Saved entries

[Start of section]

import Summits.ResolutionOfSingularities.ResolutionOfSingularities.Theorems.EquisingularLiftEquisingularLiftNatAOddVertices
import Summits.ResolutionOfSingularities.ResolutionOfSingularities.Theorems.EquisingularLiftEquisingularLiftNatFirstOrderStrictTransform
import HarnessLib

/-!
# [OURS] `A_{2k+2}` HAS BLOW-UP DEPTH `k`: the origin of `Spec K[y₀,y₁,y₂]/(y₀y₁ + y₂^{2k+3})` has level `k` in EVERY blow-up tower (every field, every `k`),
# and `A_{even}` vertices ⟹ `IsoHypPoint` — with ✓ …NatAOddTower / …NatAOddVertices this completes the `A`-series in the depth programme's currency
# (cruxes `Theses.EquisingularLift.EquisingularLiftNat` / `…NatThree` / `EquisingularLift`, stmt-ResolutionOfSingularities-20038 / -20148 / -15660)

[OURS · leafhand-res-equisingularlift-12 g0, 2026-08-31; cell `pub/decomp-res`] AI-produced, weaker than expert review; NOT a statement of any manuscript;
nothing here proves resolution of singularities in positive characteristic.  DEF-FREE helper; no `sorry`; standard axioms; ZERO named hypotheses.

* `SecondOrderPoint.A₂_oneStep` — one-step data for `A₂ = y₀y₁ + y₂³` (prime-ideal first-order criterion, ✓ `FirstOrderPoint.exists_strictTransform`);
* `SecondOrderPoint.A_even_strictTransform₂` — chart `2`: `f_{k+1}(T₂T₀, T₂T₁, T₂) = T₂²·f_k` for `f_k = y₀y₁ + y₂^{2k+3}`;
* ★★★ `OneStep.towerLevel_origin_A_even` — `∀ k`, `∀ f = y₀y₁ + y₂^{2k+3}`: the origin of `Spec K[T]/(f)` has `D`-level `k` (`A₂` one-step; `A_{2k+4} → A_{2k+2}`
  at the origin of chart `2`, ✓ `towerLevel_succ_origin_marked`);
* ★★★ `isoHypPoint_of_A_evenVertices` — `K = K̄`: a prime surface whose singular points are vertices with charts `y₀y₁ + y₂^{2k_c+3}` satisfies `IsoHypPoint`.

Honest label: closes no registered stub.

References: [Hartshorne1977, I Thm. 5.1, I Ex. 5.6, II Ex. 7.12]; [Lipman1969, §24]; [StacksProject, Tags 0804, 080E]; through the cited tree files.
-/

set_option linter.dupNamespace false -- mandated namespace `Summit.<Summit>.<Problem>` of this single-conjunct summit

noncomputable section

open CategoryTheory CategoryTheory.Limits AlgebraicGeometry TopologicalSpace Topology
open MvPolynomial
open Literature.AlgebraicGeometry.Resolution Literature.AlgebraicGeometry.Motives
open AlgebraicGeometry.Scheme.IdealSheafData
open HomogeneousLocalization
open Literature.AlgebraicGeometry.Motives.SmoothHypersurface Literature.AlgebraicGeometry.Motives.ProjectiveSpace
open Summit.ResolutionOfSingularities.ResolutionOfSingularities.Cruxes.EquisingularLift.StrataSplit

namespace Summit.ResolutionOfSingularities.ResolutionOfSingularities.Cruxes.EquisingularLiftNat.Sections

namespace SecondOrderPoint

variable (K : Type) [Field K]

/-- **One-step data for `A₂ = y₀y₁ + y₂³`** (`Φ = y₀y₁`, `Ψ₁ = y₂³`, `Ψ'' = 0`): a prime containing `∂Φ = (y₁, y₀, 0)` and `y₂³` contains every variable.
[cite: Hartshorne1977, I Thm. 5.1, II Ex. 7.12] -/
theorem A₂_oneStep (l : Fin 3) :
    ∃ G : MvPolynomial (Fin 3) K,
      aeval (fun j => X l * Function.update (X : Fin 3 → MvPolynomial (Fin 3) K) l 1 j)
          ((X 0 * X 1 : MvPolynomial (Fin 3) K) + (X 2 ^ 3 + 0)) = X l ^ 2 * G ∧
      ∀ P : Ideal (MvPolynomial (Fin 3) K), P.IsPrime → (X l : MvPolynomial (Fin 3) K) ∈ P → G ∈ P → ∃ j, pderiv j G ∉ P := by
  have hΦ : (X 0 * X 1 : MvPolynomial (Fin 3) K).IsHomogeneous 2 := by
    simpa using (isHomogeneous_X K (0 : Fin 3)).mul (isHomogeneous_X K (1 : Fin 3))
  refine FirstOrderPoint.exists_strictTransform K (X 0 * X 1) (X 2 ^ 3) 0 hΦ (isHomogeneous_X_pow 2 3) (Ideal.zero_mem _)
    (fun P hP _ hd hΨ i => ?_) l
  have h0 : (X 1 : MvPolynomial (Fin 3) K) ∈ P := by
    have h := hd 0
    rwa [pderiv_mul, pderiv_X_self, pderiv_X_of_ne (by decide : (1 : Fin 3) ≠ 0), one_mul, mul_zero, add_zero] at h
  have h1 : (X 0 : MvPolynomial (Fin 3) K) ∈ P := by
    have h := hd 1
    rwa [pderiv_mul, pderiv_X_of_ne (by decide : (0 : Fin 3) ≠ 1), pderiv_X_self, zero_mul, mul_one, zero_add] at h
  have h2 : (X 2 : MvPolynomial (Fin 3) K) ∈ P := hP.mem_of_pow_mem 3 hΨ
  fin_cases i
  · simpa using h1
  · simpa using h0
  · simpa using h2

/-- **Chart `2` of `f_{k+1} = y₀y₁ + y₂^{2k+5}`**: `f_{k+1}(T₂T₀, T₂T₁, T₂) = T₂²·(T₀T₁ + T₂^{2k+3})`. [cite: Hartshorne1977, II Ex. 7.12] -/
theorem A_even_strictTransform₂ (k : ℕ) :
    aeval (fun j => X 2 * Function.update (X : Fin 3 → MvPolynomial (Fin 3) K) 2 1 j) (X 0 * X 1 + X 2 ^ (2 * k + 5) : MvPolynomial (Fin 3) K) =
      X 2 ^ 2 * (X 0 * X 1 + X 2 ^ (2 * k + 3)) := by
  rw [map_add, aeval_subst_X_mul_X_of_ne K 2 0 1 (by decide) (by decide), map_pow, aeval_X, Function.update_self]
  ring

end SecondOrderPoint

namespace OneStep

variable (K : Type) [Field K]

/-- ★★★ **`A_{2k+2}` HAS LEVEL `k` IN EVERY BLOW-UP TOWER**: for every `k` and every `f = y₀y₁ + y₂^{2k+3}`, the origin of `Spec K[y]/(f)` has `D`-level `k`.
[OURS] [cite: Hartshorne1977, I Thm. 5.1, I Ex. 5.6] [cite: Lipman1969, §24] [cite: StacksProject, Tag 080E] -/
theorem towerLevel_origin_A_even (D : ℕ → ∀ Γ : Scheme.{0}, Γ → Prop)
    (hD0 : ∀ (Γ : Scheme.{0}) (y : Γ), IsClosed (({y} : Set Γ)) →
      (D 0 Γ y ↔ ∀ (hy : IsClosed (({y} : Set Γ))) (Z : Scheme.{0}) (τ : Z ⟶ Γ), IsBlowup τ (vanishingIdeal ⟨{y}, hy⟩) →
        ∀ z : Z, τ z = y → IsRegularLocalRing (Z.presheaf.stalk z)))
    (hDsucc : ∀ (d : ℕ) (Γ : Scheme.{0}) (y : Γ), IsClosed (({y} : Set Γ)) →
      (D (d + 1) Γ y ↔ ∀ (hy : IsClosed (({y} : Set Γ))) (Z : Scheme.{0}) (τ : Z ⟶ Γ), IsBlowup τ (vanishingIdeal ⟨{y}, hy⟩) →
        ∃ S' : Finset Z, (∀ z : Z, τ z = y → z ∉ S' → IsRegularLocalRing (Z.presheaf.stalk z)) ∧
          ∀ z ∈ S', τ z = y ∧ IsClosed (({z} : Set Z)) ∧ ∃ d' ≤ d, D d' Z z)) (k : ℕ) :
    ∀ (f : MvPolynomial (Fin 3) K), f = X 0 * X 1 + X 2 ^ (2 * k + 3) →
      ∀ (y₀ : Spec (CommRingCat.of (MvPolynomial (Fin 3) K ⧸ Ideal.span {f}))),
        y₀.asIdeal = Ideal.map (Ideal.Quotient.mk (Ideal.span {f})) (Ideal.span (Set.range (X : Fin 3 → MvPolynomial (Fin 3) K))) →
        D k (Spec (CommRingCat.of (MvPolynomial (Fin 3) K ⧸ Ideal.span {f}))) y₀ := by
  classical
  have hΦ : (X 0 * X 1 : MvPolynomial (Fin 3) K).IsHomogeneous 2 := by
    simpa using (isHomogeneous_X K (0 : Fin 3)).mul (isHomogeneous_X K (1 : Fin 3))
  have hΦ0 : (X 0 * X 1 : MvPolynomial (Fin 3) K) ≠ 0 := mul_ne_zero (X_ne_zero 0) (X_ne_zero 1)
  induction k with
  | zero =>
    intro f hf y₀ hy₀
    have e : (X 0 * X 1 : MvPolynomial (Fin 3) K) + (X 2 ^ 3 + 0) = f := by rw [hf]; ring
    subst e
    have hΨ : (X 2 ^ 3 + 0 : MvPolynomial (Fin 3) K) ∈ Ideal.span (Set.range (X : Fin 3 → MvPolynomial (Fin 3) K)) ^ (2 + 1) := by
      rw [add_zero]; exact SecondOrderPoint.X_two_pow_mem_pow_three K le_rfl
    exact towerLevel_zero_origin K D hD0 hDsucc (X 0 * X 1) (X 2 ^ 3 + 0) (by norm_num) hΦ hΦ0 hΨ (SecondOrderPoint.A₂_oneStep K) y₀ hy₀
  | succ k ih =>
    intro f hf y₀ hy₀
    have e : (X 0 * X 1 : MvPolynomial (Fin 3) K) + X 2 ^ (2 * k + 5) = f := by rw [hf]; ring_nf
    subst e
    have hΨ : (X 2 ^ (2 * k + 5) : MvPolynomial (Fin 3) K) ∈ Ideal.span (Set.range (X : Fin 3 → MvPolynomial (Fin 3) K)) ^ (2 + 1) :=
      SecondOrderPoint.X_two_pow_mem_pow_three K (by omega)
    obtain ⟨⟨G₀, hG₀, hJ₀⟩, ⟨G₁, hG₁, hJ₁⟩, -⟩ := SecondOrderPoint.A_charts_regular_off_origin₂ K hΨ
    have hG₂ := SecondOrderPoint.A_even_strictTransform₂ K k
    have hG₂' : (X 0 * X 1 + X 2 ^ (2 * k + 3) : MvPolynomial (Fin 3) K) - X 0 * X 1 ∈ Ideal.span {(X 2 : MvPolynomial (Fin 3) K)} :=
      Ideal.mem_span_singleton'.mpr ⟨X 2 ^ (2 * k + 2), by ring⟩
    refine towerLevel_succ_origin_marked K D hD0 hDsucc k (X 0 * X 1) (X 2 ^ (2 * k + 5)) (by norm_num) hΦ hΦ0 hΨ
      ![G₀, G₁, X 0 * X 1 + X 2 ^ (2 * k + 3)] (fun a => ?_) ![∅, ∅, {(0 : Fin 3 → K)}] (fun a P hP haP hGP => ?_)
      (fun a lam hlam _ => ?_) y₀ hy₀
    · fin_cases a
      · exact hG₀
      · exact hG₁
      · exact hG₂
    · fin_cases a
      · exact Or.inl (hJ₀ P hP haP)
      · exact Or.inl (hJ₁ P hP haP)
      · by_cases hall : ∀ j, pderiv j (X 0 * X 1 + X 2 ^ (2 * k + 3) : MvPolynomial (Fin 3) K) ∈ P
        · right
          refine ⟨0, Finset.mem_singleton_self _, fun i => ?_⟩
          simpa using SecondOrderPoint.forall_X_mem_of_sub_mul_mem_span₃ K hG₂' P haP (hall 0) (hall 1) i
        · left
          push Not at hall
          exact hall
    · fin_cases a
      · simp at hlam
      · simp at hlam
      · have hlam0 : lam = 0 := by simpa using hlam
        subst hlam0
        have h0 : (fun i : Fin 3 => X i + C ((0 : Fin 3 → K) i)) = (X : Fin 3 → MvPolynomial (Fin 3) K) := by
          funext i; simp
        have htr : aeval (fun i : Fin 3 => X i + C ((0 : Fin 3 → K) i)) (X 0 * X 1 + X 2 ^ (2 * k + 3) : MvPolynomial (Fin 3) K) =
            X 0 * X 1 + X 2 ^ (2 * k + 3) := by
          simp only [h0, MvPolynomial.aeval_X_left, AlgHom.coe_id, id_eq]
        refine ⟨2, X 0 * X 1, X 2 ^ (2 * k + 3), by norm_num, hΦ, SecondOrderPoint.X_two_pow_mem_pow_three K (by omega), htr,
          fun y' hy' => ⟨k, le_rfl, ?_⟩⟩
        exact ih (X 0 * X 1 + X 2 ^ (2 * k + 3)) rfl y' hy'

end OneStep

/-- ★★★ **`A_{2k+2}` VERTICES ⟹ `IsoHypPoint`** (`K = K̄`, every characteristic): `F ∈ K[x₀,…,x₃]` a prime form whose charts at the vertices `c ∈ S` are
`y₀y₁ + y₂^{2k_c+3}` and whose other charts are regular. [OURS] [cite: Hartshorne1977, I Thm. 5.1, I Ex. 5.6] [cite: StacksProject, Tag 080E] -/
theorem isoHypPoint_of_A_evenVertices (K : Type) [Field K] [IsAlgClosed K]
    (F : MvPolynomial (Fin (1 + 2 + 1)) K) {d : ℕ} (hF : F.IsHomogeneous d) (hFp : Prime F) (S : List (Fin (1 + 2 + 1)))
    (kexp : Fin (1 + 2 + 1) → ℕ)
    (hA : ∀ c ∈ S, ProjectiveSpace.dehomogenize K c F = X 0 * X 1 + X 2 ^ (2 * kexp c + 3))
    (hoff : letI := MvPolynomial.gradedAlgebra (σ := Fin (1 + 2 + 1)) (R := K)
      ∀ c, c ∉ S → IsRegularRing (ChartRing F c hF)) :
    letI := MvPolynomial.gradedAlgebra (σ := Fin (1 + 2 + 1)) (R := K)
    IsoHypPoint K (1 + 2) (hypersurface F).left (hypersurfaceι F).left := by
  obtain ⟨D, hD0, hDsucc⟩ := exists_blowupTower
  have hd : 0 < d := ConeN.pos_of_prime_of_isHomogeneous K F hF hFp
  have hΦ : (X 0 * X 1 : MvPolynomial (Fin 3) K).IsHomogeneous 2 := by
    simpa using (isHomogeneous_X K (0 : Fin 3)).mul (isHomogeneous_X K (1 : Fin 3))
  have hΨ : ∀ c, (X 2 ^ (2 * kexp c + 3) : MvPolynomial (Fin 3) K) ∈ Ideal.span (Set.range (X : Fin 3 → MvPolynomial (Fin 3) K)) ^ (2 + 1) :=
    fun c => SecondOrderPoint.X_two_pow_mem_pow_three K (by omega)
  refine isoHypPoint_of_towerVertices K D hD0 hDsucc F hF hFp S (fun c hc => ⟨2, X 0 * X 1, _, le_rfl, hΦ, hΨ c, hA c hc⟩)
    (fun c hc P hP hfP hdP j => ?_) hoff (fun c hc => ?_)
  · rw [hA c hc] at hfP hdP
    exact SecondOrderPoint.A_odd_singular_only_origin K (by omega) P hP hfP hdP j
  · have hrad : (Ideal.span {(X 0 * X 1 + X 2 ^ (2 * kexp c + 3) : MvPolynomial (Fin 3) K)}).radical =
        Ideal.span {(X 0 * X 1 + X 2 ^ (2 * kexp c + 3) : MvPolynomial (Fin 3) K)} :=
      OrdPointAt.radical_span_dehomogenize_eq K F c hF hFp (X 0 * X 1) _ hΦ (by norm_num) (hΨ c) (hA c hc)
    obtain ⟨x₀, -, hx₀X, hlev⟩ := towerLevel_vertex_of_origin K D hD0 hDsucc (kexp c) F hF hd c (X 0 * X 1) _ (by norm_num) hΦ (hΨ c) (hA c hc) hrad
      (fun y hy => OneStep.towerLevel_origin_A_even K D hD0 hDsucc (kexp c) _ rfl y hy)
    exact ⟨x₀, hx₀X, kexp c, hlev⟩

end Summit.ResolutionOfSingularities.ResolutionOfSingularities.Cruxes.EquisingularLiftNat.Sections

end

[End of section]

- _TO DO_
The answer should be all lines from the entries above that hold the word "ProjectiveSpace".

- _RESPONSE TO THIS TASK_
open Literature.AlgebraicGeometry.Motives.SmoothHypersurface Literature.AlgebraicGeometry.Motives.ProjectiveSpace
    (hA : ∀ c ∈ S, ProjectiveSpace.dehomogenize K c F = X 0 * X 1 + X 2 ^ (2 * kexp c + 3))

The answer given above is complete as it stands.